3. How do I improve it?
EDIT 1:
Maybe the count() from JPA is not using index scan, it use sequential = slow. my postgresql version is 9.5.
EDIT 2:
in JPA, it is using setFirstResult() and setMaxResult() to get a total of 100 entries. From total of 259242
I try to mimic it with LIMIT and OFFSET, but I didn't see these keywords in JPA query.
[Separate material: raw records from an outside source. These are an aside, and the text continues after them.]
import Literature.AlgebraicGeometry.Frobenioids.PadicFrobenioidPrimMulTransport
import Literature.AlgebraicGeometry.Frobenioids.PadicFrobenioidBadLocalKit
import HarnessLib

/-!
# Frobenioids II, Example 1.1 (ii): the MONOGENIC datum `(ℤ_{≥0}·ord(c), B^c)` of a constant section `c` is FUNCTORIAL in MULTIPLICATIVE
# valuative isomorphisms of the base field functor carrying `c₁` to an associate of `c₂` (the `c`-NORMALISED transport); specialisation: the
# bad-place datum `C⊢_v` of `Φ = ℕ·log(q̲_v)` ([IUTchI] Ex 3.2 (iv))

S. Mochizuki, *The geometry of Frobenioids II*, Kyushu J. Math. **62** (2008) 401–460, §1, Example 1.1 (ii) pp. 8–9 (the `p`-adic Frobenioid of a
monoid `Φ ⊆ Φ₀|_D` with `B := B₀|_D ×_{Φ₀^gp} Φ^gp`; the fibre product at `Λ = ℤ` is OUR paraphrase, as in abc-iut-L1's `PadicFrobenioidMonogenic`)
[cite: MochizukiFrdII2008, Ex 1.1 (ii) p.8]; *The geometry of Frobenioids I*, Prop. 5.3 p. 103 (morphisms of model data induce functors), Cor. 5.4
p. 104 [cite: MochizukiFrdI2008, Prop. 5.3 p.103].  Consumed by [IUTchI] Ex 3.2 (iv) p. 71 (`𝒞⊢_v`, «a `p_v`-adic Frobenioid with base category given
by `𝒟⊢_v`», `Φ_{𝒞⊢_v} := ℕ·log_Φ(q̲_v)|_{𝒟⊢_v}`) and Cor 5.3 (iii) p. 144 («the natural map `Isom(¹𝔉⊢, ²𝔉⊢) → Isom(¹𝔇⊢, ²𝔇⊢)` [cf. Remark 5.2.1, (i)]
is surjective»).

WHAT THIS FILE BUILDS (abc-iut cell; L1-level brick for L5 row R80 «COR53III-BAD-SLOT» (a); generic, no IUT vocabulary; the `Φ^c`-twin of
abc-iut-L5-t16's `PadicFrobenioidPrimMulTransport` (p517458) — by abc-iut-L1's `Datum.monogenic_p_eq_prim` that file is the sibling at `c = p`; no
claim of subsumption either way).  `Datum.monogenic F hcs` reads ONLY `𝒪^×_{K_A}` and the constant section `c`; hence for base functors `F₁, F₂`
with constant sections `c₁, c₂`, a natural integral MULTIPLICATIVE family `τ_A : (F₁ A).K^× → (F₂ A).K^×` carrying `c₁(A)` to an ASSOCIATE of
`c₂(A)` (`hτc`: `v(τ_A c₁(A)) = v(c₂(A))`, DISPLAYED; `τ_A c₁(A) ≠ c₂(A)` allowed) induces the `c`-NORMALISED morphism of monogenic data over the
SAME base: §1 `monoΦTransport` (generator to generator; = `(ord τ_A) ⊗ ℝ` restricted, `subtype_monoΦTransport`); §2 `monoCorr` (`n·ord(c₁) ↦
(ĉ₂/τ_A ĉ₁)^n`, divisor `0`), `monoMulTransportβ` = “`τ_A` on `𝒪^×`, `ĉ₁ ↦ ĉ₂`” (OUR normalisation; `monoMulTransportβ_liftGen`: **`ĉ₁ ↦ ĉ₂`** on
abc-iut-L1 `Monogenic.liftGen`, which determines the characteristic splitting); §3 `monoMulTransport : ModelFrobenioid.DataHom (Datum.monogenic F₁
hcs₁ …).divB (Datum.monogenic F₂ hcs₂ …).divB` (`comm` is `rfl`), `η` bijective; §4 bijective `β` from an inverse family `τ'` ([FrdI] Cor 5.4's input
for abc-iut-w5-d137's `DataHomOver.functor_isEquivalence`); §5 the specialisation `badDatumMulTransport` at abc-iut-L1-t4's `BadLocalKit.datum E …
hq'` (`c := E.img q̲`), `…β_liftGen`, `…β_bijective`.  Binders `τ`, `hτ`, `hnat`, `hτc` displayed; NO rigidity clause (print's Cor 5.3 (iii) asserts
surjectivity); 0 instance · 0 notation · no `Prop` fact; p517458's §0 helpers consumed BY NAME.  Classical plumbing over landed L1 files; nothing
here concerns [IUTchIII] Cor. 3.12; no side is taken on any disputed claim.
-/

noncomputable section

namespace Literature.AlgebraicGeometry.Frobenioids

open CategoryTheory Opposite Function
open scoped ValuativeRel

namespace PadicFrd

universe u v
/-! ### §1. The component on the divisor monoids: generator to generator -/

section Transport

variable {D : Type u} [Category.{v} D] {p : ℕ} [Fact p.Prime] (F₁ F₂ : D ⥤ PadicFld.{u} p) (c₁ : ∀ A : D, intNonzero (F₁.obj A).K) (c₂ : ∀ A : D, intNonzero (F₂.obj A).K)
  (hcs₁ : Monogenic.IsConstantSection F₁ c₁) (hcs₂ : Monogenic.IsConstantSection F₂ c₂)
  (hloc₁ : ∀ A : D, (F₁.obj A).IsPadicLocal) (hloc₂ : ∀ A : D, (F₂.obj A).IsPadicLocal)
  (hc : IsConnected D) (he : IsTotallyEpimorphic D)
  (τ : ∀ A : D, (F₁.obj A).Kˣ →* (F₂.obj A).Kˣ)
  (hτ : ∀ (A : D) (x : (F₁.obj A).Kˣ),
    ValuativeRel.valuation (F₁.obj A).K (x : (F₁.obj A).K) ≤ 1 → ValuativeRel.valuation (F₂.obj A).K (τ A x : (F₂.obj A).K) ≤ 1)
  (hnat : ∀ {A A' : D} (f : A' ⟶ A) (x : (F₁.obj A).Kˣ),
    τ A' (Units.map ((F₁.map f).alg : (F₁.obj A).K →* (F₁.obj A').K) x) =
      Units.map ((F₂.map f).alg : (F₂.obj A).K →* (F₂.obj A').K) (τ A x))
  (hτc : ∀ A : D,
    ValuativeRel.valuation (F₂.obj A).K ((τ A (intNonzeroToUnits (F₁.obj A).K (c₁ A)) : (F₂.obj A).Kˣ) : (F₂.obj A).K) =
      ValuativeRel.valuation (F₂.obj A).K ((c₂ A : ↥(intNonzero (F₂.obj A).K)) : (F₂.obj A).K))

/-- **The component `η_A : Φ^{c₁}(A) ⥲ Φ^{c₂}(A)`**: `ord(c₁)^n ⊗ 1 ↦ ord(c₂)^n ⊗ 1` (both monoids are free on their generator,
abc-iut-L1 `Monogenic.gen_pow_injective`; composite of the two exponent isomorphisms). [cite: MochizukiFrdII2008, Ex 1.1 (ii) p.8] -/
def monoΦTransport (A : D) : ↥(Submonoid.powers (Monogenic.gen F₁ c₁ A)) ≃* ↥(Submonoid.powers (Monogenic.gen F₂ c₂ A)) := by
  classical
  exact (Submonoid.powLogEquiv (Monogenic.gen_pow_injective F₁ hcs₁ (hloc₁ A))).symm.trans
    (Submonoid.powLogEquiv (Monogenic.gen_pow_injective F₂ hcs₂ (hloc₂ A)))
/-- **A nondegenerate trihedral cone is the intersection of three closed half-spaces**, with
inward facet normals `m₀ = triNormal (u 0) (u 1) (u 2)` (normal to the facet `cone(u 1, u 2)`,
on the side of `u 0`), `m₁ = triNormal (u 1) (u 0) (u 2)`, `m₂ = triNormal (u 2) (u 0) (u 1)`.
[folklore] -/
theorem apexCone_eq_inter₃ (hli : LinearIndependent ℝ u) :
    apexCone v u =
      {x | 0 ≤ ⟪triNormal (u 0) (u 1) (u 2), x - v⟫} ∩
        {x | 0 ≤ ⟪triNormal (u 1) (u 0) (u 2), x - v⟫} ∩
        {x | 0 ≤ ⟪triNormal (u 2) (u 0) (u 1), x - v⟫} := by
  set m₀ := triNormal (u 0) (u 1) (u 2) with hm₀
  set m₁ := triNormal (u 1) (u 0) (u 2) with hm₁
  set m₂ := triNormal (u 2) (u 0) (u 1) with hm₂
  have h012 := linearIndependent_triple_perm hli 0 1 2 (by decide) (by decide) (by decide)
  have h102 := linearIndependent_triple_perm hli 1 0 2 (by decide) (by decide) (by decide)
  have h201 := linearIndependent_triple_perm hli 2 0 1 (by decide) (by decide) (by decide)
  -- orthogonality relations
  have h01 : ⟪m₀, u 1⟫ = 0 := by rw [real_inner_comm]; exact inner_triNormal_fst _ _ _
  have h02 : ⟪m₀, u 2⟫ = 0 := by rw [real_inner_comm]; exact inner_triNormal_snd _ _ _
  have h10 : ⟪m₁, u 0⟫ = 0 := by rw [real_inner_comm]; exact inner_triNormal_fst _ _ _
  have h12 : ⟪m₁, u 2⟫ = 0 := by rw [real_inner_comm]; exact inner_triNormal_snd _ _ _
  have h20 : ⟪m₂, u 0⟫ = 0 := by rw [real_inner_comm]; exact inner_triNormal_fst _ _ _
  have h21 : ⟪m₂, u 1⟫ = 0 := by rw [real_inner_comm]; exact inner_triNormal_snd _ _ _
  have h00 : ⟪m₀, u 0⟫ = ⟪m₀, m₀⟫ := inner_triNormal_self _ _ _
  have h11 : ⟪m₁, u 1⟫ = ⟪m₁, m₁⟫ := inner_triNormal_self _ _ _
  have h22 : ⟪m₂, u 2⟫ = ⟪m₂, m₂⟫ := inner_triNormal_self _ _ _
  have hp0 : 0 < ⟪m₀, m₀⟫ := real_inner_self_pos.2 (triNormal_ne_zero h012)
  have hp1 : 0 < ⟪m₁, m₁⟫ := real_inner_self_pos.2 (triNormal_ne_zero h102)
  have hp2 : 0 < ⟪m₂, m₂⟫ := real_inner_self_pos.2 (triNormal_ne_zero h201)
  ext x
  simp only [apexCone, Set.mem_setOf_eq, Set.mem_inter_iff, Fin.sum_univ_three]
  constructor
  · rintro ⟨c, hc, rfl⟩
    have e : v + (c 0 • u 0 + c 1 • u 1 + c 2 • u 2) - v = c 0 • u 0 + c 1 • u 1 + c 2 • u 2 := by
      abel
    rw [e]
    simp only [inner_add_right, real_inner_smul_right, h01, h02, h10, h12, h20, h21, h00, h11,
      h22, mul_zero, zero_add, add_zero]
    exact ⟨⟨mul_nonneg (hc 0) hp0.le, mul_nonneg (hc 1) hp1.le⟩, mul_nonneg (hc 2) hp2.le⟩
  · rintro ⟨⟨hx0, hx1⟩, hx2⟩
    have hcard : Fintype.card (Fin 3) = Module.finrank ℝ E3 := by simp
    set B := basisOfLinearIndependentOfCardEqFinrank hli hcard with hB
    have hBv : ∀ i, B i = u i := fun i => by
      rw [hB, coe_basisOfLinearIndependentOfCardEqFinrank]
    have hx : x - v = B.repr (x - v) 0 • u 0 + B.repr (x - v) 1 • u 1 + B.repr (x - v) 2 • u 2 := by
      conv_lhs => rw [← B.sum_repr (x - v)]
      simp only [Fin.sum_univ_three, hBv]
    set c₀ := B.repr (x - v) 0
    set c₁ := B.repr (x - v) 1
    set c₂ := B.repr (x - v) 2
    rw [hx] at hx0 hx1 hx2
    simp only [inner_add_right, real_inner_smul_right, h01, h02, h10, h12, h20, h21, h00, h11,
      h22, mul_zero, zero_add, add_zero] at hx0 hx1 hx2
    refine ⟨![c₀, c₁, c₂], fun i => ?_, ?_⟩
    · fin_cases i
      · exact nonneg_of_mul_nonneg_left hx0 hp0
      · exact nonneg_of_mul_nonneg_left hx1 hp1
      · exact nonneg_of_mul_nonneg_left hx2 hp2
    · have : x = v + (x - v) := by abel
      rw [this, hx]
      simp [add_assoc]
import Literature.Analysis.Calculus.RadiiPolynomial
import Mathlib.Analysis.Normed.Operator.BoundedLinearMaps
import HarnessLib

/-!
# The radii-polynomial theorem with two radii, and the non-degeneracy bounds it yields
# (`F'(x)` invertible with `‖F'(x)⁻¹‖ ≤ ‖A‖/(1 − Z)`; `Z₂` from a second-derivative bound)

Topic `Literature/Analysis/Calculus`, companion of `RadiiPolynomial.lean`, whose three forms
(`existsUnique_zero_of_newtonLike`, `existsUnique_zero_of_radiiPolynomial`,
`existsUnique_zero_of_aposterioriValidation`) conclude with ONE ball (existence ball = uniqueness
ball) and with invertibility of `A ∘ F'(x)` only.  Certificate producers report TWO radii — an
existence radius `r_min` and a uniqueness radius `r_max ≤ r*` — and a bound on `‖F'(x̃)⁻¹‖`
(e.g. the engine `cap.nk` 0.1.1, forms `contraction` / `quadratic`: "exact `[r_min, r_max]`",
"`normA ≥ ‖A‖` adds `‖DF⁻¹‖ ≤ ‖A‖/(1−Z)`"), and every Newton–Kantorovich / radii-polynomial
certificate verifies its Lipschitz datum `Z₂` from an interval bound on the second derivative.
This file PROVES the corresponding statements once, for `F : X → Y` with `X` a real Banach space and
`Y` a real normed space (generic form; the NS enclosure cells and the GRIDFUSION equilibrium /
stability-margin requests cite the same declarations).

## Printed sources (read on the page)

(1) K. Constantineau, C. García-Azpeitia, J.-P. Lessard, *Spatial relative equilibria and periodic
solutions of the Coulomb `(n+1)`-body problem*, Qual. Theory Dyn. Syst. **20** (2021)
(arXiv:2107.05118) [ConstantineauGarciaAzpeitiaLessard2021], **Theorem 3.1** (arXiv p. 8), verbatim:

> "Consider a finite dimensional Banach space `X` … Let `U ⊂ X` be an open set. Consider a Fréchet
> differentiable mapping `F : U → X` and fix a point `ū ∈ U` (an approximate zero of `F`). Let `A`
> be an approximate inverse of the Jacobian matrix `DF(ū)` … Fix `r_* > 0`. Suppose that the bounds
> `Y, Z = Z(r_*) > 0` satisfy `‖A F(ū)‖_X ≤ Y` and `sup_{z ∈ B̄_{r_*}(ū)} ‖I − A DF(z)‖_{B(X)} ≤ Z`.
> Define `p(r) = (Z − 1) r + Y`. If there exists `r₀ ∈ (0, r_*]` such that `p(r₀) < 0`, then there
> is a unique `ũ ∈ B_{r₀}(ū)` such that `F(ũ) = 0`."

(`B_r` open, `B̄_r` closed.)  Proof as printed: `T = I − AF` is a `Z`-contraction of `B̄_{r₀}(ū)` by the
mean value inequality with the sup over the LARGER ball `B̄_{r_*}`, maps the closed ball into the OPEN
ball since `Z r₀ + Y = p(r₀) + r₀ < r₀`, Banach's fixed point theorem; "`Z < 1` … hence `A DF(ū)` is
invertible. From this we get that `A` is invertible."

RENDERING (`existsUnique_zero_of_newtonLike_twoRadii`): `X` real Banach and `Y` real normed instead
of `X = Y` finite-dimensional, with `A : Y →L[ℝ] X` INJECTIVE as a hypothesis (printed: derived from
`dim X < ∞`), `F` differentiable on `B̄_{r_*}(ū)` (printed: on an open `U ⊇ B̄_{r_*}`; only the closed
ball is used).  Conclusions: a zero in the OPEN ball `B_{r₀}` as printed; uniqueness in the larger
CLOSED ball `B̄_{r_*}` (printed: in `B_{r₀}`; the printed contraction estimate holds verbatim on
`B̄_{r_*}`, so two zeros there coincide — a consequence of the printed proof, stated because it is what a
certificate's "uniqueness radius `r_max`" means); convergence of the Newton-like iterates from `ū`
(Banach).  The non-strict variant `…_of_le` (`Y + Z r₀ ≤ r₀` and `Z < 1`, zero in `B̄_{r₀}`, `r₀ = 0`
allowed) is the form of the B2 enclosure cell's out-of-tree `enclosureB_existsUnique_zero`
(speedrun/enclosure, LevelBEnclosureTheorem.lean v3.8), re-proved here against the tree's `newtonLikeMap`.

(2) J.-P. Lessard, J. D. Mireles James, *Computer assisted Fourier analysis in sequence spaces of
varying regularity*, SIAM J. Math. Anal. **49** (2017) 530–561 [LessardMirelesJames2017],
**Theorem 1.5** (pp. 4–5; proof Appendix A, pp. 36–37), verbatim:

> "Consider bounded linear operators `A† ∈ B(X, Y)` and `A ∈ B(Y, X)`. Assume `F : X → Y` is a `C¹`
> Fréchet differentiable map, that `A` is injective and that `AF : X → X`. Consider a point `x̄ ∈ X`
> (typically a numerical approximation), and let `Y₀, Z₀, Z₁`, and `Z₂` be nonnegative constants
> satisfying `‖AF(x̄)‖_X ≤ Y₀` (3), `‖I − AA†‖_{B(X)} ≤ Z₀` (4), `‖A[DF(x̄) − A†]‖_{B(X)} ≤ Z₁` (5),
> `‖A[DF(b) − DF(x̄)]‖_{B(X)} ≤ Z₂ r`, for all `b ∈ B̄_r(x̄)` (6). Define the radii polynomial
> `p(r) = Z₂ r² − (1 − Z₁ − Z₀) r + Y₀` (7). If there exists `r₀ > 0` such that `p(r₀) < 0`, then there
> exists a unique `x̃` in the open ball `B_{r₀}(x̄)` satisfying `F(x̃) = 0`."

(6) is used in the proof (eq. (58)) at `r = r₀`: it is a bound required for every radius `r` at which the
theorem is applied.  RENDERING (`existsUnique_zero_of_radiiPolynomial_twoRadii`): hypothesis (6) for all
`0 < r ≤ r₂` (the form the engine states: "for all `b ∈ B̄(x̄, r)` and all `0 < r ≤ r*`"), `F`
differentiable on `B̄_{r₂}(x̄)`, and TWO radii `0 < r₁ ≤ r₂` with `p(r₁) < 0`, `p(r₂) < 0` (a
certificate's verified `[r_min, r_max]`): the zero lies in the open ball `B_{r₁}`, is unique in
`B̄_{r₂}`, and `F'(z)` is invertible with `‖F'(z)⁻¹‖ ≤ ‖A‖/(1 − (Z₀ + Z₁ + Z₂ r₂))` for every
`z ∈ B̄_{r₂}(x̄)`.  At `r₁ = r₂` this is Theorem 1.5 as printed plus the non-degeneracy clause.

(3) Non-degeneracy with the NORM of the inverse (`continuousLinearEquiv_of_injective_of_norm_id_sub_comp_le`,
`fderiv_invertible_of_newtonLike`): if `A : Y →L X` is injective and `‖I − A∘B‖ ≤ Z < 1` then `A∘B` is
invertible with `‖(A∘B)⁻¹‖ ≤ 1/(1 − Z)` (Neumann series, here in the elementary form
`(A∘B)⁻¹ = I + (I − A∘B)(A∘B)⁻¹`), `B` is invertible with inverse `(A∘B)⁻¹ ∘ A` and
`‖B⁻¹‖ ≤ ‖A‖/(1 − Z)`, and `A` is invertible with inverse `B ∘ (A∘B)⁻¹` — completeness of `Y` is not
needed.  Source: the Banach lemma on invertible operators, I. K. Argyros, *Convergence and Applications of
Newton-type Iterations* (Springer 2008) [Argyros2008], §1.1 Thm. 1.1.12 with the bound (1.1.10)
"`‖T⁻¹‖ ≤ ‖P‖/(1 − ‖I − PT‖)`" (there `P, T` operators in `X` with `P` invertible; here `P = A : Y → X`
injective, `T = B : X → Y`), and R. Kress, *Linear Integral Equations* (2nd ed. 1999) [Kress1999], §2.4
Thm. 2.14 ("`‖(I − A)⁻¹‖ ≤ 1/(1 − ‖A‖)`") for the Neumann bound; the invertibility of `A DF(ū)` and of
`A` is the last step of the printed proof of (1), and the quantitative form is what `cap.nk` prints as
"`‖DF⁻¹‖ ≤ ‖A‖/(1−Z)`".

(4) `Z₂` from a second derivative (`norm_comp_sub_comp_le_of_norm_fderiv₂_le`, `…_of_norm_le_mul`): if
`F'` has a derivative `F''` within `B̄_R(x̄)` and `‖(A∘·) ∘ F''(x)‖ ≤ C₂` there (in particular if
`‖F''(x)‖ ≤ M₂` and `C₂ = ‖A‖ M₂`), then `‖A∘F'(y) − A∘F'(x)‖ ≤ C₂ ‖y − x‖` on the ball — the mean value
inequality for `x ↦ A ∘ F'(x)`; abstract form of [LessardMirelesJames2017] §3 eq. (27) ("`‖D²F(a)‖ ≤ 2μ‖c‖`
… From this and the Mean Value Theorem follow the Lipschitz bound `‖DF(a) − DF(b)‖ ≤ 2μ‖c‖ ‖a − b‖`").
The Lipschitz form feeds `existsUnique_zero_of_radiiPolynomial_twoRadii_of_lipschitz`.

## What is NOT here
No certificate format and no decidable check (that is `Literature/Computation/Certificates/`); no claim
about how `Y, Z, Z₂, M₂` are obtained (interval arithmetic — the engine's obligation); no smoothness of
solution branches (`RadiiPolynomialBranch.lean`); the general-degree `Z(r) = Σ Z_k r^k` form is the sup
form at fixed `r` and needs nothing new.

## Mathlib / tree search
`lean search 'radii|Kantorovich|twoRadii|norm_symm_le|equivOfInverse'`: the tree's `RadiiPolynomial*.lean`,
`NewtonKantorovich*.lean`, `SimplifiedNewton.lean` (one radius; `isInvertible_comp_of_newtonLike` without
a norm bound; `SimplifiedNewton.isInvertible_of_norm_sub_le` for an exact inverse); Mathlib:
`ContinuousLinearEquiv.equivOfInverse`, `ContinuousLinearMap.compL`, `Convex.norm_image_sub_le_of_norm_hasFDerivWithin_le`,
`ContractingWith.exists_fixedPoint'`; no inverse-norm bound for `X →L Y` near an injective-composite.
-/

noncomputable section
Maybe JPA is getting all result and then do paging in memory, which in turns cause performance issue?
The first execute of count() query takes 19 to 55 seconds using pgAdmin.
The EXPLAIN of the two query.
count()
Aggregate (cost=761166.10..761166.11 rows=1 width=4) (actual time=1273.871..1273.871 rows=1 loops=1)
Output: count(id)
Buffers: shared read=92986 written=56
-> Bitmap Heap Scan on public.device_messages playerstat0_ (cost=11165.36..760309.47 rows=342650 width=4) (actual time=76.217..1258.389 rows=259242 loops=1)
Output: id, attributecode, attributevalue, store_id, "timestamp", mac_address
Recheck Cond: (((playerstat0_.mac_address)::text = '0011E004CA34'::text) AND (playerstat0_."timestamp" >= '2018-04-04 00:00:00'::timestamp without time zone) AND (playerstat0_."timestamp" <= '2018-05-04 00:00:00'::timestamp without time zone))
Rows Removed by Index Recheck: 6281401
Heap Blocks: exact=36622 lossy=55083
Buffers: shared read=92986 written=56
-> Bitmap Index Scan on device_messages_mac_address_timestamp_idx (cost=0.00..11079.70 rows=342650 width=0) (actual time=69.636..69.636 rows=259242 loops=1)
Index Cond: (((playerstat0_.mac_address)::text = '0011E004CA34'::text) AND (playerstat0_."timestamp" >= '2018-04-04 00:00:00'::timestamp without time zone) AND (playerstat0_."timestamp" <= '2018-05-04 00:00:00'::timestamp without time zone))
Buffers: shared read=1281
Planning time: 0.138 ms
Execution time: 1274.275 ms
select
Limit (cost=3362.52..5043.49 rows=100 width=34) (actual time=30.291..42.846 rows=100 loops=1)
Output: id, attributecode, attributevalue, mac_address, store_id, "timestamp"
Buffers: shared hit=15447 read=1676"
-> Index Scan Backward using device_messages_pkey on public.device_messages playerstat0_ (cost=0.57..5759855.56 rows=342650 width=34) (actual time=2.597..42.834 rows=300 loops=1)
Output: id, attributecode, attributevalue, mac_address, store_id, "timestamp"
Filter: ((playerstat0_."timestamp" >= '2018-04-04 00:00:00'::timestamp without time zone) AND (playerstat0_."timestamp" <= '2018-05-04 00:00:00'::timestamp without time zone) AND ((playerstat0_.mac_address)::text = '0011E004CA34'::text))
Rows Removed by Filter: 154833
Buffers: shared hit=15447 read=1676
Planning time: 0.180 ms
Execution time: 42.878 ms
EDIT 3:
After more testing, it is confirmed that the cause is count(). select with limit and offset is pretty fast. The count() alone could take up to a minute.
mentioned here postgresql slow counting
While the count estimate function works (ROWS from query plan), I couldn't call that from JPA.
EDIT 3:
I kinda solve the problem, but not completely.
About select, after creating index which matches the query, it actually runs quite fast, 2~5 seconds. But that is without sorting. Sorting adds another process step to the query.
The count() is slow, and is confirmed by postgresql document. the MVCC force count() to do a heap scan, similar to sequence scan to the whole table.
The final problem which I still not sure it that the query on production server is mush slower than testing server. 60 seconds on production and 5 seconds on testing server. With same table size and data. But the big difference is production server has about 20+ insert operation per second. Testing server has no insert operation going on. I am guessing maybe the insert operation needs a write lock and so the query is slow because it has to wait for the lock?
You should be able to get better performance with an index of both mac_address and timestamp in the same index:
CREATE INDEX [CONCURRENTLY] ON table (mac_address, timestamp);
The reason the timestamp index is not used is because it would need to cross reference it with the mac_address index to find the correct rows (which would actually take longer than just looking up the rows directly)
I have no experience with JPA so I can't really say why it's slower.